------ Information given

import Mathlib.MeasureTheory.Integral.IntervalIntegral.FundThmCalculus
import Literature.Analysis.FluidPDE.TorusClassicalH1Balance
import Literature.Analysis.FunctionSpaces.TorusEnstrophyTrilinear
import Literature.Analysis.FunctionSpaces.TorusClassicalNSGluing
import HarnessLib

/-!
# Stub `stub_timeAvgLaplacianBound` of the line `SketchIdeator2` (card `separatrix-flux-pinning`)
# (crux `MarginalStabilityChain.ChainRealisation`, stmt-AnomalousDissipation-14249)

Sorry-free discharge of the registered stub `stub_timeAvgLaplacianBound` (S1) of the lead's
skeleton: the **time-averaged `H²` bound** of a forward classical Navier–Stokes solution on `T³`
with bounded enstrophy — the first rung of the fixed-`ν` forward-phase construction
(Foias–Manley–Rosa–Temam 2001, Ch. II (A.44)–(A.46), Ch. III §2).

Paper proof.  Restrict the solution to the compact time interval `[t, t+1] ⊆ [0, ∞)`
(`IsClassicalNSSolutionOn.mono`).  There the `H¹` balance
(`IsClassicalNSSolutionOn.hasDerivWithinAt_half_gradNormSq`) reads
`E' = −ν L + D` with `E(s) = ½‖∇u(s)‖₂²`, `L(s) = ‖Δu(s)‖₂²`,
`D(s) = ∫ ⟪(u·∇)u − F, Δu⟫`.  The dissipation form of the trilinear estimate
(`Torus.abs_integral_inner_convect_laplacian_le_dissipation`) and the pointwise Young inequality
`‖F‖‖Δu‖ ≤ (ν/4)‖Δu‖² + ν⁻¹‖F‖²` give `D ≤ (3ν/4) L + B`, `B = 8K⁴M³/ν³ + ν⁻¹‖F‖₂²`.  Both `L`
and `D` are continuous in time (space integrals of jointly smooth integrands,
`IsSmoothSpaceTimeOn.continuousOn_integral`), so the fundamental theorem of calculus on
`[t, t+1]` gives `ν ∫ₜ^{t+1} L = E(t) − E(t+1) + ∫ₜ^{t+1} D ≤ M/2 + (3ν/4) ∫ₜ^{t+1} L + B`, i.e.
`∫ₜ^{t+1} L ≤ (4/ν)(M/2 + B)`.
-/

set_option linter.dupNamespace false

noncomputable section

open MeasureTheory Set Filter Topology
open scoped InnerProductSpace
open Literature.Analysis.FunctionSpaces Literature.Analysis.FunctionSpaces.Torus
open Literature.Analysis.FluidPDE

namespace Summit.AnomalousDissipation.AnomalousDissipation.Theorems.ChainRealisation.SeparatrixFluxPinning

/-- Local notation: the torus `T³`. -/
local notation "𝕋³" => UnitAddTorus (Fin 3)
/-- Local notation: velocity values. -/
local notation "E³" => EuclideanSpace ℝ (Fin 3)

/-- Young's inequality in the form used for the force term: `A B ≤ (ν/4) B² + ν⁻¹ A²` for
`ν > 0` (the difference is `(νB − 2A)² / (4ν) ≥ 0`). -/
private theorem mul_le_quarter_mul_sq_add {ν : ℝ} (hν : 0 < ν) (A B : ℝ) :
    A * B ≤ ν / 4 * B ^ 2 + ν⁻¹ * A ^ 2 := by
  have h : ν / 4 * B ^ 2 + ν⁻¹ * A ^ 2 - A * B = (ν * B - 2 * A) ^ 2 / (4 * ν) := by
    field_simp
    ring
  have h0 : 0 ≤ (ν * B - 2 * A) ^ 2 / (4 * ν) := by positivity
  linarith

/-- The force term of the `H¹` balance: `−∫ ⟪F, Δv⟫ ≤ (ν/4) ‖Δv‖₂² + ν⁻¹ ‖F‖₂²` for smooth
`F`, `v` on `T³` (pointwise `−⟪F, Δv⟫ ≤ ‖F‖‖Δv‖` and Young, then integrate). -/
private theorem neg_integral_inner_laplacian_le {ν : ℝ} (hν : 0 < ν) {F v : 𝕋³ → E³}
    (hF : IsSmooth F) (hv : IsSmooth v) :
    -∫ x, ⟪F x, laplacian v x⟫_ℝ ≤
      ν / 4 * (∫ x, ‖laplacian v x‖ ^ 2) + ν⁻¹ * ∫ x, ‖F x‖ ^ 2 := by
  have hΔ : IsSmooth (laplacian v) := hv.laplacian
  have i1 : Integrable (fun x => ν / 4 * ‖laplacian v x‖ ^ 2) volume :=
    hΔ.norm_sq.integrable.const_mul _
  have i2 : Integrable (fun x => ν⁻¹ * ‖F x‖ ^ 2) volume := hF.norm_sq.integrable.const_mul _
  rw [← integral_neg, ← integral_const_mul, ← integral_const_mul, ← integral_add i1 i2]
  refine integral_mono (hF.inner hΔ).integrable.neg (i1.add i2) fun x => ?_
  calc -⟪F x, laplacian v x⟫_ℝ ≤ |⟪F x, laplacian v x⟫_ℝ| := neg_le_abs _
    _ ≤ ‖F x‖ * ‖laplacian v x‖ := abs_real_inner_le_norm _ _
    _ ≤ ν / 4 * ‖laplacian v x‖ ^ 2 + ν⁻¹ * ‖F x‖ ^ 2 := mul_le_quarter_mul_sq_add hν _ _

/-- The real-analysis core (FMRT 2001, Ch. II (A.46)): if `E' = −ν L + D` on `[t, t+1]` (one-sided
derivative within the interval), `L`, `D` are integrable on `[t, t+1]`, `D ≤ (3ν/4) L + b` there,
`0 ≤ E(t+1)` and `E(t) ≤ m`, then `∫ₜ^{t+1} L ≤ (4/ν)(m + b)` (fundamental theorem of calculus and
monotonicity of the integral). -/
private theorem integral_le_of_balance {t ν b m : ℝ} {E L D : ℝ → ℝ} (hν : 0 < ν)
    (hderiv : ∀ s ∈ Icc t (t + 1), HasDerivWithinAt E (-ν * L s + D s) (Icc t (t + 1)) s)
    (hLi : IntervalIntegrable L volume t (t + 1)) (hDi : IntervalIntegrable D volume t (t + 1))
    (hD : ∀ s ∈ Icc t (t + 1), D s ≤ 3 * ν / 4 * L s + b) (hE1 : 0 ≤ E (t + 1))
    (hEt : E t ≤ m) : ∫ s in t..t + 1, L s ≤ 4 / ν * (m + b) := by
  have ht1 : t ≤ t + 1 := (lt_add_one t).le
  have hFTC : ∫ s in t..t + 1, (-ν * L s + D s) = E (t + 1) - E t :=
    intervalIntegral.integral_eq_sub_of_hasDerivAt_of_le ht1
      (fun s hs => (hderiv s hs).continuousWithinAt)
      (fun s hs => (hderiv s (Ioo_subset_Icc_self hs)).hasDerivAt (Icc_mem_nhds hs.1 hs.2))
      ((hLi.const_mul (-ν)).add hDi)
  rw [intervalIntegral.integral_add (hLi.const_mul (-ν)) hDi,
    intervalIntegral.integral_const_mul] at hFTC
  have hDint : ∫ s in t..t + 1, D s ≤ ∫ s in t..t + 1, (3 * ν / 4 * L s + b) :=
    intervalIntegral.integral_mono_on ht1 hDi ((hLi.const_mul _).add intervalIntegrable_const) hD
  rw [intervalIntegral.integral_add (hLi.const_mul _) intervalIntegrable_const,
    intervalIntegral.integral_const_mul, intervalIntegral.integral_const, add_sub_cancel_left,
    one_smul] at hDint
  rw [div_mul_eq_mul_div, le_div_iff₀ hν]
  linarith

/-- **Stub `stub_timeAvgLaplacianBound` (S1 of the line `SketchIdeator2`): the time-averaged `H²`
bound.**  For a forward classical solution `u` of the Navier–Stokes system on `[0, ∞) × T³` with
viscosity `ν > 0`, steady smooth force `F` and enstrophy bound `‖∇u(t)‖₂² ≤ M` for `t ≥ 0`, the
sliding time averages of `‖Δu‖₂²` are bounded: `∫ₜ^{t+1} ‖Δu(s)‖₂² ds ≤ C` for all `t ≥ 0`, with
`C = (4/ν)(M/2 + 8K⁴M³/ν³ + ν⁻¹‖F‖₂²)`, `K` the constant of the trilinear estimate
`Torus.abs_integral_inner_convect_laplacian_le_dissipation` (Foias–Manley–Rosa–Temam 2001, Ch. II
(A.44)–(A.46): the `H¹` balance `hasDerivWithinAt_half_gradNormSq` on `[t, t+1]`, the dissipation
form of the trilinear estimate, Young for the force term, and the fundamental theorem of calculus;
the time continuity of `‖Δu‖₂²` and of `∫ ⟪(u·∇)u − F, Δu⟫` is
`IsSmoothSpaceTimeOn.continuousOn_integral`). -/
theorem stub_timeAvgLaplacianBound :
    ∀ (ν M : ℝ) (F : 𝕋³ → E³) (u : ℝ → 𝕋³ → E³) (p : ℝ → 𝕋³ → ℝ),
      0 < ν → IsSmooth F → IsClassicalNSSolutionOn (Set.Ici 0) ν (fun _ => F) u p →
      (∀ t : ℝ, 0 ≤ t → gradNormSq (u t) ≤ M) →
      ∃ C : ℝ, ∀ t : ℝ, 0 ≤ t → ∫ s in t..t + 1, (∫ x, ‖laplacian (u s) x‖ ^ 2) ≤ C := by
  intro ν M F u p hν hF h hM
  obtain ⟨K, hK⟩ :=
    abs_integral_inner_convect_laplacian_le_dissipation (d := Fin 3) (Fintype.card_fin 3)
  refine ⟨4 / ν * (M / 2 + (8 * (K : ℝ) ^ 4 / ν ^ 3 * M ^ 3 + ν⁻¹ * ∫ x, ‖F x‖ ^ 2)),
    fun t ht => ?_⟩
  have ht1 : t < t + 1 := lt_add_one t
  have hS : Icc t (t + 1) ⊆ Ici (0 : ℝ) := fun s hs => mem_Ici.2 (ht.trans hs.1)
  have hU : UniqueDiffOn ℝ (Ici (0 : ℝ)) := uniqueDiffOn_Ici 0
  have hSc : Convex ℝ (Ici (0 : ℝ)) := convex_Ici 0
  have hu : Torus.IsSmoothSpaceTimeOn (Ici (0 : ℝ)) u := h.smooth_velocity
  have hΔst : Torus.IsSmoothSpaceTimeOn (Ici (0 : ℝ)) (fun s => laplacian (u s)) :=
    hu.laplacian hU
  -- time continuity of `L(s) = ‖Δu(s)‖₂²` and `D(s) = ∫ ⟪(u·∇)u − F, Δu⟫`
  have hL2 : Torus.IsSmoothSpaceTimeOn (Ici (0 : ℝ)) (fun s x => ‖laplacian (u s) x‖ ^ 2) :=
    ContDiffOn.norm_sq ℝ hΔst
  have hLc : ContinuousOn (fun s => ∫ x, ‖laplacian (u s) x‖ ^ 2) (Ici (0 : ℝ)) :=
    hL2.continuousOn_integral hSc
  have hDc : ContinuousOn
      (fun s => ∫ x, ⟪convect (u s) (u s) x - F x, laplacian (u s) x⟫_ℝ) (Ici (0 : ℝ)) :=
    (((hu.convect hu hU).sub (Torus.isSmoothSpaceTimeOn_const hF _)).inner hΔst).continuousOn_integral
      hSc
  -- the `H¹` balance on `[t, t+1]`
  have h' : IsClassicalNSSolutionOn (Icc t (t + 1)) ν (fun _ => F) u p :=
    h.mono hS (uniqueDiffOn_Icc ht1)
  refine integral_le_of_balance (E := fun s => 2⁻¹ * gradNormSq (u s))
    (L := fun s => ∫ x, ‖laplacian (u s) x‖ ^ 2)
    (D := fun s => ∫ x, ⟪convect (u s) (u s) x - F x, laplacian (u s) x⟫_ℝ) hν
    (fun s hs => h'.hasDerivWithinAt_half_gradNormSq ht1 hs)
    ((hLc.mono hS).intervalIntegrable_of_Icc ht1.le)
    ((hDc.mono hS).intervalIntegrable_of_Icc ht1.le) (fun s hs => ?_)
    (mul_nonneg (by norm_num) (gradNormSq_nonneg _)) ?_
  · -- `D(s) ≤ (3ν/4) L(s) + B`
    have hs0 : s ∈ Ici (0 : ℝ) := hS hs
    have hus : IsSmooth (u s) := hu.isSmooth_slice hs0
    have hΔ : IsSmooth (laplacian (u s)) := hus.laplacian
    have hconv : IsSmooth (convect (u s) (u s)) := hus.convect hus
    have hsplit : (∫ x, ⟪convect (u s) (u s) x - F x, laplacian (u s) x⟫_ℝ) =
        (∫ x, ⟪convect (u s) (u s) x, laplacian (u s) x⟫_ℝ) - ∫ x, ⟪F x, laplacian (u s) x⟫_ℝ := by
      simp only [inner_sub_left]
      exact integral_sub (hconv.inner hΔ).integrable (hF.inner hΔ).integrable
    have hN := (le_abs_self _).trans (hK ν hν (u s) hus (h.divFree s hs0))
    have hG3 : 8 * (K : ℝ) ^ 4 / ν ^ 3 * gradNormSq (u s) ^ 3 ≤
        8 * (K : ℝ) ^ 4 / ν ^ 3 * M ^ 3 :=
      mul_le_mul_of_nonneg_left (pow_le_pow_left₀ (gradNormSq_nonneg _) (hM s hs0) 3)
        (by positivity)
    have hP := neg_integral_inner_laplacian_le hν hF hus
    beta_reduce
    rw [hsplit]
    linarith
  · -- `E(t) ≤ M/2`
    have hEt := hM t ht
    linarith

end Summit.AnomalousDissipation.AnomalousDissipation.Theorems.ChainRealisation.SeparatrixFluxPinning

end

------------

The task.
Your output should be an exact transcription of the line that holds "hu.laplacian hU" and each line after it through the end of the listing above.

Solution.
    hu.laplacian hU
  -- time continuity of `L(s) = ‖Δu(s)‖₂²` and `D(s) = ∫ ⟪(u·∇)u − F, Δu⟫`
  have hL2 : Torus.IsSmoothSpaceTimeOn (Ici (0 : ℝ)) (fun s x => ‖laplacian (u s) x‖ ^ 2) :=
    ContDiffOn.norm_sq ℝ hΔst
  have hLc : ContinuousOn (fun s => ∫ x, ‖laplacian (u s) x‖ ^ 2) (Ici (0 : ℝ)) :=
    hL2.continuousOn_integral hSc
  have hDc : ContinuousOn
      (fun s => ∫ x, ⟪convect (u s) (u s) x - F x, laplacian (u s) x⟫_ℝ) (Ici (0 : ℝ)) :=
    (((hu.convect hu hU).sub (Torus.isSmoothSpaceTimeOn_const hF _)).inner hΔst).continuousOn_integral
      hSc
  -- the `H¹` balance on `[t, t+1]`
  have h' : IsClassicalNSSolutionOn (Icc t (t + 1)) ν (fun _ => F) u p :=
    h.mono hS (uniqueDiffOn_Icc ht1)
  refine integral_le_of_balance (E := fun s => 2⁻¹ * gradNormSq (u s))
    (L := fun s => ∫ x, ‖laplacian (u s) x‖ ^ 2)
    (D := fun s => ∫ x, ⟪convect (u s) (u s) x - F x, laplacian (u s) x⟫_ℝ) hν
    (fun s hs => h'.hasDerivWithinAt_half_gradNormSq ht1 hs)
    ((hLc.mono hS).intervalIntegrable_of_Icc ht1.le)
    ((hDc.mono hS).intervalIntegrable_of_Icc ht1.le) (fun s hs => ?_)
    (mul_nonneg (by norm_num) (gradNormSq_nonneg _)) ?_
  · -- `D(s) ≤ (3ν/4) L(s) + B`
    have hs0 : s ∈ Ici (0 : ℝ) := hS hs
    have hus : IsSmooth (u s) := hu.isSmooth_slice hs0
    have hΔ : IsSmooth (laplacian (u s)) := hus.laplacian
    have hconv : IsSmooth (convect (u s) (u s)) := hus.convect hus
    have hsplit : (∫ x, ⟪convect (u s) (u s) x - F x, laplacian (u s) x⟫_ℝ) =
        (∫ x, ⟪convect (u s) (u s) x, laplacian (u s) x⟫_ℝ) - ∫ x, ⟪F x, laplacian (u s) x⟫_ℝ := by
      simp only [inner_sub_left]
      exact integral_sub (hconv.inner hΔ).integrable (hF.inner hΔ).integrable
    have hN := (le_abs_self _).trans (hK ν hν (u s) hus (h.divFree s hs0))
    have hG3 : 8 * (K : ℝ) ^ 4 / ν ^ 3 * gradNormSq (u s) ^ 3 ≤
        8 * (K : ℝ) ^ 4 / ν ^ 3 * M ^ 3 :=
      mul_le_mul_of_nonneg_left (pow_le_pow_left₀ (gradNormSq_nonneg _) (hM s hs0) 3)
        (by positivity)
    have hP := neg_integral_inner_laplacian_le hν hF hus
    beta_reduce
    rw [hsplit]
    linarith
  · -- `E(t) ≤ M/2`
    have hEt := hM t ht
    linarith

end Summit.AnomalousDissipation.AnomalousDissipation.Theorems.ChainRealisation.SeparatrixFluxPinning

end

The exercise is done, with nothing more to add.